Saved entries
········
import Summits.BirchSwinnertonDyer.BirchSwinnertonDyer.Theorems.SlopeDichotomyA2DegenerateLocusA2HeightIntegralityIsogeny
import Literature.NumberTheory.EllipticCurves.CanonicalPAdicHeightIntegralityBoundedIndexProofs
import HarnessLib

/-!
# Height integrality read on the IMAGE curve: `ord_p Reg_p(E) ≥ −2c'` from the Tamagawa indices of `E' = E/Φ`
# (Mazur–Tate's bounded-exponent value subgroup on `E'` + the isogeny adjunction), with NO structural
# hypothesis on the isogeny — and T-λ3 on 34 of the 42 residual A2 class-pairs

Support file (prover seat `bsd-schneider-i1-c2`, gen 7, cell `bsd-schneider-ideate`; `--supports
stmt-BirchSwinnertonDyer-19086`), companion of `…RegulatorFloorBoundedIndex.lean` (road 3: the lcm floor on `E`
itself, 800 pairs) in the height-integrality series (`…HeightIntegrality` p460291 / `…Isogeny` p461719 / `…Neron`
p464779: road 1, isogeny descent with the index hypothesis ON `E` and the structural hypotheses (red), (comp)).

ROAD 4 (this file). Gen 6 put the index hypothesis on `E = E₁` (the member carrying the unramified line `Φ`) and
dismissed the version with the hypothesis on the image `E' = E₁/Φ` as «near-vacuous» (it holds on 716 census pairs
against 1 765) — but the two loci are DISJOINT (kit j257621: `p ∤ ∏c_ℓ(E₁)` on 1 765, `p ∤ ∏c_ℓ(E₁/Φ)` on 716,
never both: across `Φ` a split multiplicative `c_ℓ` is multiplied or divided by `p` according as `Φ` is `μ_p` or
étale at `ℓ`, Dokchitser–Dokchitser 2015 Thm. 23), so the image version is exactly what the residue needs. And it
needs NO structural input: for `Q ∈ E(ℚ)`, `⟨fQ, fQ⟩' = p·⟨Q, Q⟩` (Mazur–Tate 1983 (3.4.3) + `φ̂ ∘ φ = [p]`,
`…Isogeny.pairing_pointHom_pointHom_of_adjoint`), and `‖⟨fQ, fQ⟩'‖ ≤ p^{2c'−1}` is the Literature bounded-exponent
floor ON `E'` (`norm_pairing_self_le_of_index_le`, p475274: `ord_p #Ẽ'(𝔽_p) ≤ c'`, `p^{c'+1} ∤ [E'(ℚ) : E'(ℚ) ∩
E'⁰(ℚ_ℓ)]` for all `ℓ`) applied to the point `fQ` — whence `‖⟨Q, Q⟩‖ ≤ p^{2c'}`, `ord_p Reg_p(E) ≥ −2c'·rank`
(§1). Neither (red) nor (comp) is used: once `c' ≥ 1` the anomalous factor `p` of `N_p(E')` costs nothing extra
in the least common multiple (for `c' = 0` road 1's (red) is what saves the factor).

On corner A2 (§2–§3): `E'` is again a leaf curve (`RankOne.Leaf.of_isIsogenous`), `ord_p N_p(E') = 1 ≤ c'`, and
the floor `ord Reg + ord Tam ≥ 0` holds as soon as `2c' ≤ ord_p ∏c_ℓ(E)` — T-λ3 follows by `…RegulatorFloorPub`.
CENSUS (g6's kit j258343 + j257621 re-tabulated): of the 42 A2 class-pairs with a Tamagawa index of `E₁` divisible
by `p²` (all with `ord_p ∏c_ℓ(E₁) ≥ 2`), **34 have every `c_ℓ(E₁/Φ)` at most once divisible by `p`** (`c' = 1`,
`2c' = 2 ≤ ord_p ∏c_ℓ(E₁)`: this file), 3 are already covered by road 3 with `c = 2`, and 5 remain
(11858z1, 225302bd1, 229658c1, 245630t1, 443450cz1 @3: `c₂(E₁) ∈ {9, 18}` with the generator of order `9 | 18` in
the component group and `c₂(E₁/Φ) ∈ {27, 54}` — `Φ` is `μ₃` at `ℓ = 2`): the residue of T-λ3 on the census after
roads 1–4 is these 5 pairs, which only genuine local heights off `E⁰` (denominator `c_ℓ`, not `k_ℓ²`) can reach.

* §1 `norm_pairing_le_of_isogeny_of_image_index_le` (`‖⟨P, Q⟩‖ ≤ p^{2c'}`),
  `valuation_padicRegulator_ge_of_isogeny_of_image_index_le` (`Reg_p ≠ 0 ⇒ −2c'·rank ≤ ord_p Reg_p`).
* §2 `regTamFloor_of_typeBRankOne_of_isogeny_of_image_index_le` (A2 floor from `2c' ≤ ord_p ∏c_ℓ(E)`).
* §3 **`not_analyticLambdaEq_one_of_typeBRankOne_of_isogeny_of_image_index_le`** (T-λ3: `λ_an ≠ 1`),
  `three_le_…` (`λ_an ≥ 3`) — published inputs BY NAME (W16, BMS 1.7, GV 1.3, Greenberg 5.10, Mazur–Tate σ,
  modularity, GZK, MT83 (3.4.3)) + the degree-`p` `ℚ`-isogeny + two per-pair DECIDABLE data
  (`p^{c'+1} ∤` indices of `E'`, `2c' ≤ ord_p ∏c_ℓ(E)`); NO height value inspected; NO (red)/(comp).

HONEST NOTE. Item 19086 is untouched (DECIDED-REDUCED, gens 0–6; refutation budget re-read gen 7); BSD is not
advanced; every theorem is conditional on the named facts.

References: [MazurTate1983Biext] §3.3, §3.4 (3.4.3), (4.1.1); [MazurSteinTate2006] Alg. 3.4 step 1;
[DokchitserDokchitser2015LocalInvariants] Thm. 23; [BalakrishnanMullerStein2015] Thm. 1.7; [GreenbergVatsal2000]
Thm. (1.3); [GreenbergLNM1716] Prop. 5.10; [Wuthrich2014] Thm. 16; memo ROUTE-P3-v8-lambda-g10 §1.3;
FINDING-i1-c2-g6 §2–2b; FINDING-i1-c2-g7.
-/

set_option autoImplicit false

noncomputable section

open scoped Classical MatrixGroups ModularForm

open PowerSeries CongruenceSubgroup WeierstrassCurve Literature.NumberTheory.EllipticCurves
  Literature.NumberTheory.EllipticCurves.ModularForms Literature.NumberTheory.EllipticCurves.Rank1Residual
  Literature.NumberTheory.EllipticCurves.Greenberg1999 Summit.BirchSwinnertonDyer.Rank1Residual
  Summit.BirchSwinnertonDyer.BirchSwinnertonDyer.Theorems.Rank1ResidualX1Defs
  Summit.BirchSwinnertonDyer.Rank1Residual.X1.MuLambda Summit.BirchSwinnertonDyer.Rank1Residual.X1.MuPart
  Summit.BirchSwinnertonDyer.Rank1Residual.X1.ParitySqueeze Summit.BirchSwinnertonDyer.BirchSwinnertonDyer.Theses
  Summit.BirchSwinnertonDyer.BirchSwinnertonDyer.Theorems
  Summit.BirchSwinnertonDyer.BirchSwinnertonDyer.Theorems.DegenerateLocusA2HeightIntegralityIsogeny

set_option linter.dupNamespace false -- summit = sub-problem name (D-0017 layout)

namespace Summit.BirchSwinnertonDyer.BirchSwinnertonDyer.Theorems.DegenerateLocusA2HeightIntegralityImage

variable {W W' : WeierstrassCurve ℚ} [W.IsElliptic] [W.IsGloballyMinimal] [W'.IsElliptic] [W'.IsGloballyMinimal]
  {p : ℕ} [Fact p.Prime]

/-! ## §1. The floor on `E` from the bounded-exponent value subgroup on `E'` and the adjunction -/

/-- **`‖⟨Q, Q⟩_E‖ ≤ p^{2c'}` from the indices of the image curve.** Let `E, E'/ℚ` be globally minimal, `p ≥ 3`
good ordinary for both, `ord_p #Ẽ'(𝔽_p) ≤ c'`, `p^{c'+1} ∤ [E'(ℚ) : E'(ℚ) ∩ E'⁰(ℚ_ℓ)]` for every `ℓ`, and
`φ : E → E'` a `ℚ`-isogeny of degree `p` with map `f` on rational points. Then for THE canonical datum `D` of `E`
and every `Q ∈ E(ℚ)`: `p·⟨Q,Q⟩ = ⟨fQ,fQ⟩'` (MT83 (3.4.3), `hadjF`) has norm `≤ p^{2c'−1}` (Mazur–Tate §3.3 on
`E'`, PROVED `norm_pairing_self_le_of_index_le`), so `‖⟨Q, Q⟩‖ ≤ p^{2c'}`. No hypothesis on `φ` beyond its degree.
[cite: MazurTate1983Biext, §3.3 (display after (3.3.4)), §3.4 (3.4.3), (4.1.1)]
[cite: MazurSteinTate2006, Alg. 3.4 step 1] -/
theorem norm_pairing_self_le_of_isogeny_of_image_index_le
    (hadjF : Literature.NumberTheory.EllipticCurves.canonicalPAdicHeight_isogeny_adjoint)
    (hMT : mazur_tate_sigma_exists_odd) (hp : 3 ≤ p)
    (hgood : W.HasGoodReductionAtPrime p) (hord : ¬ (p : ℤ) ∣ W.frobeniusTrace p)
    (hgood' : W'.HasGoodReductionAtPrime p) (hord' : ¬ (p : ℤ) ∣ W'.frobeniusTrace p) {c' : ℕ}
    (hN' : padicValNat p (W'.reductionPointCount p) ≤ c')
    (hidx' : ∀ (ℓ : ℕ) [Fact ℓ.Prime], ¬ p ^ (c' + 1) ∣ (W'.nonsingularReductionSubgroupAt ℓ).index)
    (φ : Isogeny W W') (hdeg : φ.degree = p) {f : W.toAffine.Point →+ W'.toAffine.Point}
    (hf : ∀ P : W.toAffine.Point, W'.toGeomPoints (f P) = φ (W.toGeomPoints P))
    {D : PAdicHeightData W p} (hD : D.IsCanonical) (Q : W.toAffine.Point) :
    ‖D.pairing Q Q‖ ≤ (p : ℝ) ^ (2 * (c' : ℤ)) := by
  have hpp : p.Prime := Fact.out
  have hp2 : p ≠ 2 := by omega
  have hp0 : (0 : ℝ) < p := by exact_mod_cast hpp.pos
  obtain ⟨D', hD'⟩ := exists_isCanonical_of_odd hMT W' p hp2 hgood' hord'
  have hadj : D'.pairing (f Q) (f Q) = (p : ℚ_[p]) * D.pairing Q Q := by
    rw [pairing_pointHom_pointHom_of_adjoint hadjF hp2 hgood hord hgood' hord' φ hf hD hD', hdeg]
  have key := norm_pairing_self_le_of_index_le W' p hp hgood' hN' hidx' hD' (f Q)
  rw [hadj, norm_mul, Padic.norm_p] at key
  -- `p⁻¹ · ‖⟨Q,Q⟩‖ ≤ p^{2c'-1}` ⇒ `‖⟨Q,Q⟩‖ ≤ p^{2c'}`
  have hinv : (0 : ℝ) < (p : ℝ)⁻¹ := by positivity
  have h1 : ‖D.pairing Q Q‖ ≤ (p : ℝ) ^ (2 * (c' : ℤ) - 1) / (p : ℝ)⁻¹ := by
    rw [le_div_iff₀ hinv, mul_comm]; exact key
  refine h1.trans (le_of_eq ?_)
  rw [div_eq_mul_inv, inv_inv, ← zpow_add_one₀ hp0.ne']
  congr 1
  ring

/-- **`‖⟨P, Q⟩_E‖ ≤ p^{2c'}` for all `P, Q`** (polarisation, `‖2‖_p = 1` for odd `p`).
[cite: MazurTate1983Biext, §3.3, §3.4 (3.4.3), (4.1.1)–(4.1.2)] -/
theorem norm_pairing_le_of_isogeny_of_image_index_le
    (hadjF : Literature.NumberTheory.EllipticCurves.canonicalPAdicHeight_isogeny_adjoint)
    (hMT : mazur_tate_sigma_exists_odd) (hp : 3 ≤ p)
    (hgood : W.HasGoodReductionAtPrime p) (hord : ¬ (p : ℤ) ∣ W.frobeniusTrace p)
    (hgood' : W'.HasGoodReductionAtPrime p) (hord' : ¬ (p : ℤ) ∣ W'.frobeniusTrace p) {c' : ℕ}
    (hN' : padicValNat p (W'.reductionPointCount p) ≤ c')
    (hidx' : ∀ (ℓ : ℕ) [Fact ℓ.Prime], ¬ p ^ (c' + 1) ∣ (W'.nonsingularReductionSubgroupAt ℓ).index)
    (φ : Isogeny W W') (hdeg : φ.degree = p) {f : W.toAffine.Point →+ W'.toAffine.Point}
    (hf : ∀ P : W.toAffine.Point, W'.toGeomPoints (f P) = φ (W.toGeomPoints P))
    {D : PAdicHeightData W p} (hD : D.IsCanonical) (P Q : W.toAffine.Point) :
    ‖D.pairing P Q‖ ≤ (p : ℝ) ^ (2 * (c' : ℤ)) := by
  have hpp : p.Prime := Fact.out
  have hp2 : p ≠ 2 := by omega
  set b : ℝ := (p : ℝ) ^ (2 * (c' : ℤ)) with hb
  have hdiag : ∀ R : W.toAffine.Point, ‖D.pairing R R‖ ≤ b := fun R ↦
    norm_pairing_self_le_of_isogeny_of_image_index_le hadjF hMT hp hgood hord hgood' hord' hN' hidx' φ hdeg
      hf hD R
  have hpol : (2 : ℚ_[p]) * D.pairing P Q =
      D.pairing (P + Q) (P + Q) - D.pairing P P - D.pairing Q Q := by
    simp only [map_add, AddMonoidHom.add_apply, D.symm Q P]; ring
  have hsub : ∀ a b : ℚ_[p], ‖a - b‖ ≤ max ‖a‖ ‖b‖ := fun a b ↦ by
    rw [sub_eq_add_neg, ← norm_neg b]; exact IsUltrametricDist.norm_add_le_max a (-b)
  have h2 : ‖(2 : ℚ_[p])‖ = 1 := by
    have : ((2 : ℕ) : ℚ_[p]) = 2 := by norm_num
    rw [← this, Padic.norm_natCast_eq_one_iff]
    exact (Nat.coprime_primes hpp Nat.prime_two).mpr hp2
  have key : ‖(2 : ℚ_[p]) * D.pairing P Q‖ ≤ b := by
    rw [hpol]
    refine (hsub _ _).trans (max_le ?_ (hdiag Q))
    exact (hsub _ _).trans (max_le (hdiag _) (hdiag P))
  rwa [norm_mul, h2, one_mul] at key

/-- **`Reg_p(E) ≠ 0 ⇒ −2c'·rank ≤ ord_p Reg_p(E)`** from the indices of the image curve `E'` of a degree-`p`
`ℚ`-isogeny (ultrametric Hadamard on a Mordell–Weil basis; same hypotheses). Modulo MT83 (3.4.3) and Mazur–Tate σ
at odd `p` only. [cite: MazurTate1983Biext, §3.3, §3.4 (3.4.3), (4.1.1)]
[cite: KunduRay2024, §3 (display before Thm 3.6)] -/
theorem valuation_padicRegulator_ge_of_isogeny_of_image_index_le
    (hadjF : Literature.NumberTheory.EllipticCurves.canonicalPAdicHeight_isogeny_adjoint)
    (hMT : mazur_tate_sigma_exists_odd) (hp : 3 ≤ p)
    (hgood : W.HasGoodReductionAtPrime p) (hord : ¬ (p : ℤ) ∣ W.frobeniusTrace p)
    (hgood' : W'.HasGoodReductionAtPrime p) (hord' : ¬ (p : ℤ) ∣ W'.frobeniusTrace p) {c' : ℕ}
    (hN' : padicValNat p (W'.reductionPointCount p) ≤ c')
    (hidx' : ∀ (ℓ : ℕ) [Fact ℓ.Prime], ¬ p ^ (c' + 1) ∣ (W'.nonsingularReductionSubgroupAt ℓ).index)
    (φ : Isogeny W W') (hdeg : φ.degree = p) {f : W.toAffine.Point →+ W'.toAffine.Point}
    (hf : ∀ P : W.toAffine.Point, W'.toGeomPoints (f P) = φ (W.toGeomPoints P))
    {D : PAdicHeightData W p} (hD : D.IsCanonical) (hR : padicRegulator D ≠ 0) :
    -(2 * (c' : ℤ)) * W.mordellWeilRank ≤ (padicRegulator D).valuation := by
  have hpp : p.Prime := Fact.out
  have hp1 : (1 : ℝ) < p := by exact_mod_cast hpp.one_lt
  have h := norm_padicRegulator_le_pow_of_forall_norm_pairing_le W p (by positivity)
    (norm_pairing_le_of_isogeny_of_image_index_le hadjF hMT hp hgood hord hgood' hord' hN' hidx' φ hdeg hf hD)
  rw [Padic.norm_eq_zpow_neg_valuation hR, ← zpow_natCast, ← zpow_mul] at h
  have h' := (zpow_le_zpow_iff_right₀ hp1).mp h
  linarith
········
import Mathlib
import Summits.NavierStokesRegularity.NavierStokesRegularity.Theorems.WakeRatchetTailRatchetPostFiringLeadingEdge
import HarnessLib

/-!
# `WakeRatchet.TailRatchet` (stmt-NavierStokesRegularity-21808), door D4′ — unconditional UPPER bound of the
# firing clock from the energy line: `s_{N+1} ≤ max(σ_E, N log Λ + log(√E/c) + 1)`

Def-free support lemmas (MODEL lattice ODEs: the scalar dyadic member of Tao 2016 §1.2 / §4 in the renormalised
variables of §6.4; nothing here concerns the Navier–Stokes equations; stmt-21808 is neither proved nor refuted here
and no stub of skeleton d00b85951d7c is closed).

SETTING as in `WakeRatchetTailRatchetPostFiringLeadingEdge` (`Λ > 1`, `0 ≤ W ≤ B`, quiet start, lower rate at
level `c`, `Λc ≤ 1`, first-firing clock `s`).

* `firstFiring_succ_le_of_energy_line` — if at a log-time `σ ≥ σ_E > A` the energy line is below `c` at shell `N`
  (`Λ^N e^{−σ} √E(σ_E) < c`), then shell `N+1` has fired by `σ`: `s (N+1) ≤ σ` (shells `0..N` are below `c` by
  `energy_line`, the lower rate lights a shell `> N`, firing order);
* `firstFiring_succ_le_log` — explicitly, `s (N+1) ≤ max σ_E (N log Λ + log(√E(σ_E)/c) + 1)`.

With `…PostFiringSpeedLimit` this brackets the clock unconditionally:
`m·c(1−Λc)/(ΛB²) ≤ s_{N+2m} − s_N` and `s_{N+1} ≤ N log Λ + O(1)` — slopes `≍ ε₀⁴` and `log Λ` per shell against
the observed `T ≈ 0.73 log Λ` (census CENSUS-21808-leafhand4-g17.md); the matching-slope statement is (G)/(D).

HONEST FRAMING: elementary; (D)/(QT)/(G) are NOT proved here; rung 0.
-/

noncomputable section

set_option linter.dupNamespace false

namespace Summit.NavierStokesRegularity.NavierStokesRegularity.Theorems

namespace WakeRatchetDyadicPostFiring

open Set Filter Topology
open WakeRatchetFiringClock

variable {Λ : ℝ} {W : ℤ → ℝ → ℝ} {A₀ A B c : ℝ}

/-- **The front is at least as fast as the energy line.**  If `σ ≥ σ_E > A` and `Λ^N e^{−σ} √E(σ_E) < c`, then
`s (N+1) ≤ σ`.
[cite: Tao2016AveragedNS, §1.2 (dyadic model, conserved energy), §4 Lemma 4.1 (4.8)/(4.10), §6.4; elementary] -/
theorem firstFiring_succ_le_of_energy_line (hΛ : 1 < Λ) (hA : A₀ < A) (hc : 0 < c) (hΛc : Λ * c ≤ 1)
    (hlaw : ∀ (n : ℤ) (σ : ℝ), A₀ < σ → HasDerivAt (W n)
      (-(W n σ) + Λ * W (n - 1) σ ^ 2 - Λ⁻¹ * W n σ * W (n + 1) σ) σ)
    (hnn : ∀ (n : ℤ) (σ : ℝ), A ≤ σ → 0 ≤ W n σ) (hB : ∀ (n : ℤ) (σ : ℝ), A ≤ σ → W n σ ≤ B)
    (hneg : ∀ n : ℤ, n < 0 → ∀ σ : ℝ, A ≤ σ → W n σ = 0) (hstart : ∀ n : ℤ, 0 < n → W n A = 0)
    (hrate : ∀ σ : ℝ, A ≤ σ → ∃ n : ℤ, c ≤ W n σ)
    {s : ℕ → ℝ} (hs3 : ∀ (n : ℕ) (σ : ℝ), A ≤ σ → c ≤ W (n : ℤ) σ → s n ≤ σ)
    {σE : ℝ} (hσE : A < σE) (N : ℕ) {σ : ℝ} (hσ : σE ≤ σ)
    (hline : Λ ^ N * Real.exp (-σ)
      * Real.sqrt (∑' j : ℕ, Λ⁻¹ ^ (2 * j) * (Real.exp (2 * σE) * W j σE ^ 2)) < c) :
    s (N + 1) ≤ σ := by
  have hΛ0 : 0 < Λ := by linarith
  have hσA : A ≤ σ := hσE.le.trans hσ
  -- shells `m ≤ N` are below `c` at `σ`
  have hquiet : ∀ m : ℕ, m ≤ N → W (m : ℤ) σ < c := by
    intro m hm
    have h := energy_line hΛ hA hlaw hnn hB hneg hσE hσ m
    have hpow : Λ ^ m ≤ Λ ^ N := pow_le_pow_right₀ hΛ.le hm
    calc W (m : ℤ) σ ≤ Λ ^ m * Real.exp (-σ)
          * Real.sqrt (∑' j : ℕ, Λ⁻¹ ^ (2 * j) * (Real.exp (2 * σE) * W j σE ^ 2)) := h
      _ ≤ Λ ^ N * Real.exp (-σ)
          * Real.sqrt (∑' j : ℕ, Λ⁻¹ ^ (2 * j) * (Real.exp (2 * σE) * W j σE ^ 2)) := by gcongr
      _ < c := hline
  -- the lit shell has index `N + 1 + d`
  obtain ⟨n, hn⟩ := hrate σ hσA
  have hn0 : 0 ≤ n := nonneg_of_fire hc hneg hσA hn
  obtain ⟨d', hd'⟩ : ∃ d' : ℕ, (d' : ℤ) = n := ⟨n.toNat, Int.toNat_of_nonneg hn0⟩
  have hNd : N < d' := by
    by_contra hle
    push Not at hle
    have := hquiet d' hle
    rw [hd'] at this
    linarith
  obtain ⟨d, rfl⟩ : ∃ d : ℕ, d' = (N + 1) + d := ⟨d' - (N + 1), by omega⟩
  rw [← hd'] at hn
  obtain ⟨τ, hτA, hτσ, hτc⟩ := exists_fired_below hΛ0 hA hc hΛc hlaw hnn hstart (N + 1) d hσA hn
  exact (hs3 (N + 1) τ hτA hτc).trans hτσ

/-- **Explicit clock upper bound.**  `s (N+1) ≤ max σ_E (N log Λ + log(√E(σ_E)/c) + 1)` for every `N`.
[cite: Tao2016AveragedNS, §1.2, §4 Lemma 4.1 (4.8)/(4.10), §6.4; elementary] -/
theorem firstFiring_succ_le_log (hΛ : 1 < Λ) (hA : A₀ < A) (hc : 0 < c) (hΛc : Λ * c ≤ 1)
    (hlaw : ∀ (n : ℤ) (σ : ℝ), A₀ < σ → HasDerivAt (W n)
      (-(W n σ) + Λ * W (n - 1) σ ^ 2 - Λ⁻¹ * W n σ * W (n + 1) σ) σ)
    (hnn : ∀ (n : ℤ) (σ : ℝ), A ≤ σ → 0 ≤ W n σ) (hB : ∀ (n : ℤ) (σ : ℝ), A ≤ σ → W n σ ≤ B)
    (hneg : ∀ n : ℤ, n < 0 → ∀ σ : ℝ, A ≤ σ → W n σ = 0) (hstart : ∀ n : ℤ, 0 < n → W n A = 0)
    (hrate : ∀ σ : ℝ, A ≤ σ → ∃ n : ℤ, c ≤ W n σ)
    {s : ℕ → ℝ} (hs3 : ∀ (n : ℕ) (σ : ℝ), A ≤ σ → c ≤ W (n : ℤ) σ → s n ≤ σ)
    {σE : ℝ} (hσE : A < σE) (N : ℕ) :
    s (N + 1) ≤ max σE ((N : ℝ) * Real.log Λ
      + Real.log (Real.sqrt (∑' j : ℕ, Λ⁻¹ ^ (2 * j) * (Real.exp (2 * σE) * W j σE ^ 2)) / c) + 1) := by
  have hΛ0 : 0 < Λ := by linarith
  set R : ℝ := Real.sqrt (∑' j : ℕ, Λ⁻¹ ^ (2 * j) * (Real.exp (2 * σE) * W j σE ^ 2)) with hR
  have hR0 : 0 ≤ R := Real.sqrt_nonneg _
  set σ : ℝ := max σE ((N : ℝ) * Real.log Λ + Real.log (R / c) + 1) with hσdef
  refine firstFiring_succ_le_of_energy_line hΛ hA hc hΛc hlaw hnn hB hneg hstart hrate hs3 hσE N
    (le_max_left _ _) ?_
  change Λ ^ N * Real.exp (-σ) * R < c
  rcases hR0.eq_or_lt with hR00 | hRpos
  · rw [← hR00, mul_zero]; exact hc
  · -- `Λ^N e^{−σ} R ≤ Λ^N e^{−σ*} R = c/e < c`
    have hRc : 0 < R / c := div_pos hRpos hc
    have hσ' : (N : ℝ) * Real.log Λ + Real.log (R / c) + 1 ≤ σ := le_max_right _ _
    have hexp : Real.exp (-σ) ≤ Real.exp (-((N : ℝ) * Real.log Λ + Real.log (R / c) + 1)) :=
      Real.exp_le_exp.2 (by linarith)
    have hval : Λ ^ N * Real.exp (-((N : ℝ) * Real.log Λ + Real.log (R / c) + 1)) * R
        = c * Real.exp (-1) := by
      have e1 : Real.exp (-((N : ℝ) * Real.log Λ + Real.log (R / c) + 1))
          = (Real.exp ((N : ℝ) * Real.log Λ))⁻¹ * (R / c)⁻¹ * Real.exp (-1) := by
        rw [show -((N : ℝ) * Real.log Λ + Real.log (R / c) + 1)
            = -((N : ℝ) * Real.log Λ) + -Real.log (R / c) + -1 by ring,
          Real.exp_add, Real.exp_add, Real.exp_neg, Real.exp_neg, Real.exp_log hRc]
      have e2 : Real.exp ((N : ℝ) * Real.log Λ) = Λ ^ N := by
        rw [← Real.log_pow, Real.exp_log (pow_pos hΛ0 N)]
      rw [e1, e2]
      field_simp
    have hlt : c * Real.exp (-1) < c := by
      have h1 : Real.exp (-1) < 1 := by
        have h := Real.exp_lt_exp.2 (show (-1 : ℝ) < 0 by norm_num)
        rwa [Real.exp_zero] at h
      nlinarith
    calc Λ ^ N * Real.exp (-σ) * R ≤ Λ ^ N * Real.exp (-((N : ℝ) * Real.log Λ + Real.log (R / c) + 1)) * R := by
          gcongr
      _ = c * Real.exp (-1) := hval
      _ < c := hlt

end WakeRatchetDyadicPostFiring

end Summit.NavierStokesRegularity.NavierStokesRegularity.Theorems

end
········
**Task:** Lines with the word "hval" in them should be copied from the preceding records.

**Solution:**
    have hval : Λ ^ N * Real.exp (-((N : ℝ) * Real.log Λ + Real.log (R / c) + 1)) * R
      _ = c * Real.exp (-1) := hval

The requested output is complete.